Skip lists for probabilistic search in Data Structures Theory - Time & Space Complexity
Skip lists use multiple layers of linked lists to speed up search operations.
We want to understand how the search time grows as the list gets bigger.
Analyze the time complexity of searching for a value in a skip list.
function skipListSearch(head, target) {
let current = head;
for (let level = current.level - 1; level >= 0; level--) {
while (current.next[level] && current.next[level].value < target) {
current = current.next[level];
}
}
current = current.next[0];
if (current && current.value === target) return current;
return null;
}
This code searches for a target value by moving forward on higher levels and dropping down levels when needed.

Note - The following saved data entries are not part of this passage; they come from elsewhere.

import Summits.MatrixMultiplication.OmegaCensus.SmallFormats.MatMul22nPointPairing
import HarnessLib

/-!
# ω-census family (a): the CHEAP ZEROS of the INV-layer matrix `Q` (any field)

Cell `pub-omega` (unit `pub-omega-tensor`, gen 40), topic `Summits/MatrixMultiplication/OmegaCensus` (sub-folder
`SmallFormats`). Framing (verbatim): lottery ticket; floor = certified bounds/negative ranges. HONEST FRAMING: M1-LEAN-BLUEPRINT F6 (entry lemmas, zero part; memo
DEFLATION-g40 §11): with `Q s t = ∑_{p,q} Y q p (W_s row p ⬝ᵥ G_t row q)` (`PointPairing`), the entry vanishes whenever every row of `G_t` is a multiple of a
vector `c⋆` orthogonal to a plane containing the rows of `W_s` (`PairingZeros.Q_eq_zero_of_G_line`) — e.g. a C-cell `t` against a term `s` of a column in the
pair of `t`'s row, or an (R-cell `s`, C-cell `t`) pair in the obstruction normal form — and dually when every row of `W_s` is a multiple of a covector `n⋆`
orthogonal to a plane containing the rows of `G_t` (`Q_eq_zero_of_W_line`). Nothing here is a bound on `ω`.
-/

namespace Summit.MatrixMultiplication.OmegaCensus.SmallFormats

open Finset Matrix

namespace PairingZeros

variable {k : Type*} [Field k] {n : ℕ}

/-- All row pairings vanish when `G`'s rows lie on a line orthogonal to a plane containing `W`'s rows. -/
theorem rowPairing_eq_zero_of_G_line (G W : Matrix (Fin 2) (Fin n) k) (cstar : Fin n → k) (η : Fin 2 → k) (hG : ∀ q, G q = η q • cstar)
    (b : Fin 2 → (Fin n → k)) (hW : ∀ p, ∃ a : Fin 2 → k, W p = ∑ m, a m • b m) (hperp : ∀ m, cstar ⬝ᵥ b m = 0) (p q : Fin 2) :
    W p ⬝ᵥ G q = 0 := by
  obtain ⟨a, ha⟩ := hW p
  rw [ha, hG q, dotProduct_smul, sum_dotProduct]
  have : ∀ m, (a m • b m) ⬝ᵥ cstar = 0 := fun m => by rw [smul_dotProduct, dotProduct_comm, hperp m, smul_zero]
  simp [this]

/-- **Cheap zero, G-side.** -/
theorem Q_eq_zero_of_G_line (Y : Matrix (Fin 2) (Fin 2) k) (G W : Matrix (Fin 2) (Fin n) k) (cstar : Fin n → k) (η : Fin 2 → k)
    (hG : ∀ q, G q = η q • cstar) (b : Fin 2 → (Fin n → k)) (hW : ∀ p, ∃ a : Fin 2 → k, W p = ∑ m, a m • b m) (hperp : ∀ m, cstar ⬝ᵥ b m = 0) :
    (∑ p, ∑ q, Y q p * (W p ⬝ᵥ G q)) = 0 := by
  refine Finset.sum_eq_zero fun p _ => Finset.sum_eq_zero fun q _ => ?_
  rw [rowPairing_eq_zero_of_G_line G W cstar η hG b hW hperp p q, mul_zero]

/-- All row pairings vanish when `W`'s rows lie on a line orthogonal to a plane containing `G`'s rows. -/
theorem rowPairing_eq_zero_of_W_line (G W : Matrix (Fin 2) (Fin n) k) (nstar : Fin n → k) (ω : Fin 2 → k) (hW : ∀ p, W p = ω p • nstar)
    (c : Fin 2 → (Fin n → k)) (hG : ∀ q, ∃ a : Fin 2 → k, G q = ∑ m, a m • c m) (hperp : ∀ m, nstar ⬝ᵥ c m = 0) (p q : Fin 2) :
    W p ⬝ᵥ G q = 0 := by
  obtain ⟨a, ha⟩ := hG q
  rw [ha, hW p, smul_dotProduct, dotProduct_sum]
  have : ∀ m, nstar ⬝ᵥ (a m • c m) = 0 := fun m => by rw [dotProduct_smul, hperp m, smul_zero]
  simp [this]

/-- **Cheap zero, W-side.** -/
theorem Q_eq_zero_of_W_line (Y : Matrix (Fin 2) (Fin 2) k) (G W : Matrix (Fin 2) (Fin n) k) (nstar : Fin n → k) (ω : Fin 2 → k)
    (hW : ∀ p, W p = ω p • nstar) (c : Fin 2 → (Fin n → k)) (hG : ∀ q, ∃ a : Fin 2 → k, G q = ∑ m, a m • c m) (hperp : ∀ m, nstar ⬝ᵥ c m = 0) :
    (∑ p, ∑ q, Y q p * (W p ⬝ᵥ G q)) = 0 := by
  refine Finset.sum_eq_zero fun p _ => Finset.sum_eq_zero fun q _ => ?_
  rw [rowPairing_eq_zero_of_W_line G W nstar ω hW c hG hperp p q, mul_zero]

/-- **The (R-cell, C-cell) zero of the obstruction normal form.** If `W`'s rows are multiples of `n⋆`, `G`'s rows multiples of `c⋆`, and `n⋆ ⬝ᵥ c⋆ = 0`
(non-admissibility), the entry vanishes. -/
theorem Q_eq_zero_of_both_lines (Y : Matrix (Fin 2) (Fin 2) k) (G W : Matrix (Fin 2) (Fin n) k) (cstar nstar : Fin n → k) (η ω : Fin 2 → k)
    (hG : ∀ q, G q = η q • cstar) (hW : ∀ p, W p = ω p • nstar) (hperp : nstar ⬝ᵥ cstar = 0) :
    (∑ p, ∑ q, Y q p * (W p ⬝ᵥ G q)) = 0 := by
  refine Finset.sum_eq_zero fun p _ => Finset.sum_eq_zero fun q _ => ?_
  rw [hW p, hG q, smul_dotProduct, dotProduct_smul, hperp, smul_zero, smul_zero, mul_zero]

end PairingZeros

end Summit.MatrixMultiplication.OmegaCensus.SmallFormats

Identify the loops, recursion, array traversals that repeat.
- Primary operation: Moving forward through nodes at each level.
- How many times: At most, it moves forward a few times per level, and there are about log(n) levels.
As the list grows, the number of levels grows roughly with the logarithm of the size.
| Input Size (n) | Approx. Operations |
|---|---|
| 10 | About 3 to 4 steps |
| 100 | About 6 to 7 steps |
| 1000 | About 9 to 10 steps |
Pattern observation: The steps increase slowly, roughly adding one step each time the input size multiplies by 2 or more.
Time Complexity: O(log n)
This means the search time grows slowly and efficiently even as the list gets very large.
[X] Wrong: "Skip list search is as slow as scanning the whole list, so it is O(n)."
[OK] Correct: The multiple levels let the search jump ahead quickly, so it does not check every element one by one.
Understanding skip lists shows you how clever data structures use randomness and layers to speed up search.
This skill helps you think about balancing speed and simplicity in real-world problems.
"What if the probability of adding a new level to a node changes? How would that affect the search time complexity?"